Né en 1957 à Paris. Ecrivain, scénariste et réalisateur, un créateur naviguant entre la littérature et le cinéma, dont il est passionné. A été critique de cinéma pour Positif et Télérama. Comme écrivain, il s’est illustré par l’obtention du Prix Femina avec La classe de neige (1985) et du Prix Renaudot pour Limonov en 2011. Filmographie : Retour à Kotelnitch 2004, La Moustache 2005, adaptation de son propre roman de 1986.

Résumé :

Adaptation de l’ouvrage de Florence Aubenas Le quai d’Ouistreham, ce troisième long métrage du réalisateur mêle réel et fiction, tout en modifiant certains éléments du récit d’origine. La journaliste devient ici une romancière. Marianne Winckler entreprend un livre sur le travail précaire des femmes de ménage, qui chaque jour, très tôt le matin, et très tard le soir, vont dans des entreprises ou dans des cabines de bateau, pour y faire leur travail de nettoyage. Marianne découvre un monde aride et sans affect. Mais un groupe se forme où règnent l’entraide et la solidarité.

Analyse :

Le film est une réussite et un bel exemple du passage de l’écrit à la mise en images, comme le réalisateur l’a montré avec son précédent film La Moustache. Le côté documentaire est affirmé dans les premières séquences avec les démarches à Pôle Emploi de Marianne qui subit les questions directes et un peu brutales de l’employé chargé de lui proposer un emploi à sa convenance. Marianne, on le découvrira plus tard, se forge une double personnalité, en cachant sa véritable identité. Ce thème est une source d’inspiration chez Emmanuel Carrère, ses personnages étant souvent à double fond, ce qui leur donne une personnalité complexe, voire contradictoire, souvent douloureuse. (ex : L’Adversaire ). Personnage entre l’imposture et l’authenticité, Marianne va mener un double jeu, qui sera démasqué par Christèle.

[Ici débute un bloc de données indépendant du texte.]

import Summits.QuantumFields.YangMills.Theses.MirrorModularBoosts

/-!
# `MirrorModularBoosts.KernelBoundEngineGlue` — gluing the split engine

Route `MirrorModularBoosts` (sub-problem `YangMills`) splits its modular engine
`CurvatureBoostCovariance` (crux (B): eight planar mirrors + planar spectral cone ⇒ invariance of
the curvature channel `S₁` on `⁰𝒮` under every determinant-one isometry fixing `e₂`, `e₃`) into

* `CurvatureKernelBound` — the typed UV datum: the two-point function of `S₁` on `⁰𝒮` is a real
  kernel `K (x₀ - x₁)`, continuous off `0`, with `|K x| ≤ C * (1 + ‖x‖ ^ (η - 10))`, `η > 0`;
* `SoftKernelBoostCovariance` — the engine below dimension five: the statement of
  `CurvatureBoostCovariance` with the conclusion of `CurvatureKernelBound` inserted verbatim as one
  extra antecedent.

The support item `KernelBoundEngineGlue` (stmt-QuantumFields-15000) records that the split is
exhaustive: `CurvatureKernelBound → SoftKernelBoostCovariance → CurvatureBoostCovariance`.
This file proves it. The proof is pure logic: for fixed `G`, `r`, `sch`, `S₁` carrying the
curvature-channel package `W₁`, the kernel bound supplies exactly the extra hypothesis the soft
engine consumes; the three route decls share the same binder prefix verbatim, so the terms match
definitionally (the `letI`/`let W₁` binders unfold by `ζ`-reduction).

Sources: route-internal bookkeeping (planner sketch `kernelBoundEngineGlue_provable`);
Osterwalder–Schrader axioms as formalised in `Literature.MathematicalPhysics.AQFT`.
Deliberately NOT here: any of the three cruxes themselves (open items 11687, 14999, 9663).
-/

namespace Summit.QuantumFields.YangMills.Theorems

/-- **`KernelBoundEngineGlue` holds** (support item stmt-QuantumFields-15000 of route
`MirrorModularBoosts`): if every curvature channel `S₁` carrying the package `W₁` has a soft real
two-point kernel (`CurvatureKernelBound`), and the modular engine holds for every such `S₁` with
the eight planar reflection positivities, the planar spectral cone AND a soft kernel
(`SoftKernelBoostCovariance`), then the engine holds outright (`CurvatureBoostCovariance`).
Proof: instantiate both hypotheses at the same `G`, `r`, `sch`, `S₁`, `W₁ r sch S₁` and feed the
kernel triple produced by the first into the extra slot of the second. [folklore] -/
theorem kernelBoundEngineGlue_proof :
    Summit.QuantumFields.YangMills.Theses.MirrorModularBoosts.KernelBoundEngineGlue := by
  unfold Summit.QuantumFields.YangMills.Theses.MirrorModularBoosts.KernelBoundEngineGlue
  intro hKB hSoft G _ _ _ _ hG W₁ r sch S₁ hW₁ h8 hcone
  exact hSoft G hG r sch S₁ hW₁ h8 hcone (hKB G hG r sch S₁ hW₁)

end Summit.QuantumFields.YangMills.Theorems
/-- The same profile in REAL form (the data exhibits' dictionary): `F''(t₀)^{−1/2} √π [(½ − σ(T)·C(X)) cos F(t₀) − (½ − σ(T)·S(X)) sin F(t₀)]`
with `X = √(2(F(T) − F(t₀)))/√π` and the classical `C(x) = ∫_0^x cos(πv²/2)`, `S(x) = ∫_0^x sin(πv²/2)`
(`Literature.NumberTheory.LFunctions.fresnelC/fresnelS`); equal to `liFresnelProfile n y T` by `FresnelLaw.re_main_eq` (the expression
below is `FresnelLaw.liZeroTail_fresnel_real`'s, verbatim). -/
def liFresnelProfileReal (n : ℕ) (y T : ℝ) : ℝ :=
  (Real.sqrt (Fejer.phF2 n (Fejer.tz n y)))⁻¹ * Real.sqrt Real.pi *
    ((1 / 2 - (if Fejer.tz n y ≤ T then (1 : ℝ) else -1)
        * Literature.NumberTheory.LFunctions.fresnelC
            (Real.sqrt (2 * (Fejer.phF n y T - Fejer.phF n y (Fejer.tz n y))) / Real.sqrt Real.pi))
        * Real.cos (Fejer.phF n y (Fejer.tz n y))
      - (1 / 2 - (if Fejer.tz n y ≤ T then (1 : ℝ) else -1)
        * Literature.NumberTheory.LFunctions.fresnelS
            (Real.sqrt (2 * (Fejer.phF n y T - Fejer.phF n y (Fejer.tz n y))) / Real.sqrt Real.pi))
        * Real.sin (Fejer.phF n y (Fejer.tz n y)))

/-! ## The rung leaves -/

/-- **RUNG LEAF «UNIFORM TAIL LAW — BRIDGE FORM» (RH-FREE for all `n`; PROOF-OF-DATA; NOT height-buying)** — round 9 of the LI
column.  For `m ≥ 2` and scales `0 < c₁`, `0 < c₂` with `1/c₁² < log(m+1)` and `log(m−1) < 1/c₂²` (the window lies strictly between
the neighbouring resonant scales `c_{m+1} < c₁`, `c₂ < c_{m−1}`) there are `N`, `C` with, for all `n ≥ N` and EVERY cut
`T ∈ [c₁√n, c₂√n]`:
`|liZeroTail n T − liSmoothTail n T + Σ_{k ∈ Ico 2 m} liCoffeyTerm k n + (Λ(m)/π) m^{−1/2} liBridgeTail n (log m) T| ≤ C log² n`
(`liCoffeyTerm k n = 0` unless `k` is a prime power; for `Λ(m) = 0` the bridge term vanishes and this is the round-7 law on a silent
window).  PROVED in tree, statement-identical: `ZeroTailUniform.liZeroTail_uniform` (rh-li-prover g7).  DATA: eng-6 g4 exhibits 3/3b/4
(kit j259565/j259630/j259690/j259868; see the module docstring).  KILL (pre-registered by eng-6 g4): a cut interval and certified
`n`-range with band-rms growth exponent of the Fresnel residual `≥ 0.2`, or a normalisation mismatch (`Λ(m)/π`, `m^{−1/2}`, index `n − 1`).
WHAT THIS IS NOT: not evidence for RH, not RH-sensitive, not a positivity statement. [mechanism: PART K contour, uniform in the cut;
statement new] -/
@[conjecture] def LiZeroTailUniform : Prop :=
  ∀ m : ℕ, 2 ≤ m → ∀ c₁ c₂ : ℝ, 0 < c₁ → 0 < c₂ →
    1 / c₁ ^ 2 < Real.log (m + 1 : ℕ) → Real.log (m - 1 : ℕ) < 1 / c₂ ^ 2 →
      ∃ N : ℕ, ∃ C : ℝ, ∀ n : ℕ, N ≤ n → ∀ T : ℝ, c₁ * Real.sqrt n ≤ T → T ≤ c₂ * Real.sqrt n →
        |liZeroTail n T - liSmoothTail n T + (∑ k ∈ Finset.Ico 2 m, liCoffeyTerm k n)
            + (Λ m : ℝ) / Real.pi * (m : ℝ) ^ (-(1 / 2 : ℝ)) * liBridgeTail n (Real.log m) T|
          ≤ C * Real.log n ^ 2

/-- **RUNG LEAF «UNIFORM TAIL–FRESNEL LAW — PROFILE FORM» (RH-FREE for all `n`; PROOF-OF-DATA; NOT height-buying)** — round 9 of
the LI column (complex normalisation).  Same window as `LiZeroTailUniform` and additionally `log m < 4/c₂²`, i.e. `c₂ < 2c_m`
(`c_m = liResonantScale m`; automatic from `log(m−1) < 1/c₂²` for `m ≥ 3`, for `m = 2` it asks `c₂ < 2c_2 = 2.402…`), so that
`T ∈ [t₀/2, 2t₀]` for large `n`: there are `N`, `C` with, for all `n ≥ N` and every cut `T ∈ [c₁√n, c₂√n]`,
`|liZeroTail n T − liSmoothTail n T + Σ_{k ∈ Ico 2 m} liCoffeyTerm k n − (Λ(m)/π) m^{−1/2} liFresnelProfile n (log m) T| ≤ C log² n`.
PROVED in tree, statement-identical: `FresnelLaw.liZeroTail_fresnel` (rh-li-prover g7) = `LiZeroTailUniform` ∘ `LiBridgeFresnelUniform`
(the window inclusion `[c₁√n, c₂√n] ⊆ [t₀/2, 2t₀]` for `n ≥ N` is elementary from `t₀ = √(n/log m − ¼)`).  DATA/KILL: as
`LiZeroTailUniform`.  WHAT THIS IS NOT: not evidence for RH, not RH-sensitive, not a positivity statement. [mechanism: PART K contour +
uniform stationary phase of the partial Laguerre bridge (Fresnel transition); statement new] -/
@[conjecture] def LiZeroTailFresnel : Prop :=
  ∀ m : ℕ, 2 ≤ m → ∀ c₁ c₂ : ℝ, 0 < c₁ → 0 < c₂ →
    1 / c₁ ^ 2 < Real.log (m + 1 : ℕ) → Real.log (m - 1 : ℕ) < 1 / c₂ ^ 2 → Real.log m < 4 / c₂ ^ 2 →
      ∃ N : ℕ, ∃ C : ℝ, ∀ n : ℕ, N ≤ n → ∀ T : ℝ, c₁ * Real.sqrt n ≤ T → T ≤ c₂ * Real.sqrt n →
        |liZeroTail n T - liSmoothTail n T + (∑ k ∈ Finset.Ico 2 m, liCoffeyTerm k n)
            - (Λ m : ℝ) / Real.pi * (m : ℝ) ^ (-(1 / 2 : ℝ)) * liFresnelProfile n (Real.log m) T|
          ≤ C * Real.log n ^ 2
import Summits.AtomisticToContinuum.Crystallization.Theorems.FreeSplittingCertificatesStrictSplittingRuleTorusModel442A
import Summits.AtomisticToContinuum.Crystallization.Theorems.FreeSplittingCertificatesStrictSplittingRuleTorusModel442B

/-!
# Torus model 4×4×2: the norm, the mean and the zero-mean hypothesis in plain `Fintype`-sum form

Route `FreeSplittingCertificates`, crux `StrictSplittingRule` (stmt-AtomisticToContinuum-12560); unit b2b-freesplit-B (block 2b,
PART B, gen 1).  VALUE = readability of a FINITE-model theorem — NOT summit progress.

`…TorusModel442Defs.lean` defines `normSqG`, `meanProj` and the component sums `sumF c` through the term-list evaluator `evalQ`.
Here they are unfolded into ordinary sums over the 64 sites (`Site = Fin 4 × Fin 4 × Fin 4`, coordinate `idx q c`):
`sumF_eval`, `normSqG_eval`, `meanProj_eval`, and the zero-mean theorems are restated with the hypothesis
`∀ c, ∑ q, u (idx q c) = 0` (`jointLMI442A_zeroMean'`, `jointLMI442B_zeroMean'`). [folklore]
-/

namespace Summit.AtomisticToContinuum.Crystallization.Theorems.StrictSplittingRuleTorusLMI

/-- `(sumF c)(u) = Σ_q u_(q,c)`. [folklore] -/
theorem sumF_eval (c : Fin 3) (u : Fin 192 → ℚ) : (sumF c).eval u = ∑ q : Site, u (idx q c) := by
  simp only [Fintype.sum_prod_type, Fin.sum_univ_four]
  simp [sumF, allSites, LinF.eval, List.flatMap, List.finRange]
  ring

/-- `evalQ` over a `flatMap` is the sum of the pieces. [folklore] -/
theorem evalQ_flatMap {α : Type*} (l : List α) (f : α → List (Term 192)) (u : Fin 192 → ℚ) :
    evalQ (l.flatMap f) u = (l.map fun a => evalQ (f a) u).sum := by
  induction l with
  | nil => simp
  | cons a l ih => rw [List.flatMap_cons, evalQ_append, ih, List.map_cons, List.sum_cons]

/-- Summing over the site list `allSites` is summing over `Site`. [folklore] -/
theorem allSites_sum (g : Site → ℚ) : (allSites.map g).sum = ∑ q : Site, g q := by
  simp only [Fintype.sum_prod_type, Fin.sum_univ_four]
  simp [allSites, List.flatMap, List.finRange]
  ring

/-- `‖u‖²_G = Σ_q (u_(q,0)² + 3 u_(q,1)² + u_(q,2)²)` (Cartesian norm in the scaled frame). [folklore] -/
theorem normSqG_eval (u : Fin 192 → ℚ) :
    normSqG u = ∑ q : Site, (u (idx q 0) ^ 2 + 3 * u (idx q 1) ^ 2 + u (idx q 2) ^ 2) := by
  unfold normSqG normTerms
  rw [evalQ_flatMap, ← allSites_sum]
  congr 1
  refine List.map_congr_left fun q _ => ?_
  simp [sq, gW, evalQ]
  ring

/-- `meanProj u = Σ_c (g_c/64)·(Σ_q u_(q,c))²`. [folklore] -/
theorem meanProj_eval (u : Fin 192 → ℚ) :
    meanProj u = (1 / 64) * (∑ q : Site, u (idx q 0)) ^ 2 + (3 / 64) * (∑ q : Site, u (idx q 1)) ^ 2 +
      (1 / 64) * (∑ q : Site, u (idx q 2)) ^ 2 := by
  rw [← sumF_eval, ← sumF_eval, ← sumF_eval]
  unfold meanProj
  simp [projTerms, sq, gW, evalQ]
  ring

/-- **Zero-mean form, A site, plain hypothesis**: `Σ_q u_(q,c) = 0` for `c = 0, 1, 2` ⇒ `D_p(u) + m‖u‖²_G ≤ S_p(u) + T_p(u)`. -/
theorem jointLMI442A_zeroMean' (u : Fin 192 → ℚ) (h0 : ∀ c : Fin 3, ∑ q : Site, u (idx q c) = 0) :
    demand siteA u + margin442 * normSqG u ≤ supply siteA u + transfer siteA u :=
  jointLMI442A_zeroMean u fun c => by rw [sumF_eval]; exact h0 c

/-- **Zero-mean form, B site, plain hypothesis.** -/
theorem jointLMI442B_zeroMean' (u : Fin 192 → ℚ) (h0 : ∀ c : Fin 3, ∑ q : Site, u (idx q c) = 0) :
    demand siteB u + margin442 * normSqG u ≤ supply siteB u + transfer siteB u :=
  jointLMI442B_zeroMean u fun c => by rw [sumF_eval]; exact h0 c

end Summit.AtomisticToContinuum.Crystallization.Theorems.StrictSplittingRuleTorusLMI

Dès les scènes d’exposition Christèle affirme une personnalité .forte et déterminée, en apostrophant les responsables du service de recrutement. Les deux femmes vont sympathiser au sein du petit groupe chargé du travail de « propreté », sous la conduite de leur cheffe. Le travail documentaire révèle les conditions très difficiles de ce métier mal considéré, une réelle exploitation avec bas salaires, horaires inhumains, lieux de travail lointains sans dédommagement financier. La formation se fait sur le tas, avec un encadrement féminin expérimenté. Peu de formation proprement dite, sauf une mais très infantilisante (sourire et politesse dans les relations professionnelles). Très fidèle au livre de Florence Aubenas, le scénario prend soin de donner vie à chaque membre du groupe, donnant même une touche de légèreté et de chaude amitié, au fur et à mesure que se déroule le récit. Le point fort de la relation amicale et attentionnée se manifeste avec l’anniversaire que les copines organisent pour Marianne, et aussi pour le départ de Marilou, la plus pin up d’entre elles. Le réalisateur avoue avoir beaucoup appris dans la direction d’acteur, grâce à la présence technique et chaleureuse de Juliette Binoche ! Et que dire du casting parfait qui a permis de réunir cette « troupe » miraculeuse, tellement heureuse d’être applaudie à Cannes, sur la scène de La Quinzaine des Réalisateurs. La musique participe également de cette atmosphère particulière du film, qui se termine toutefois sur une note douloureuse : Marianne et Christèle retournent chacune dans son monde.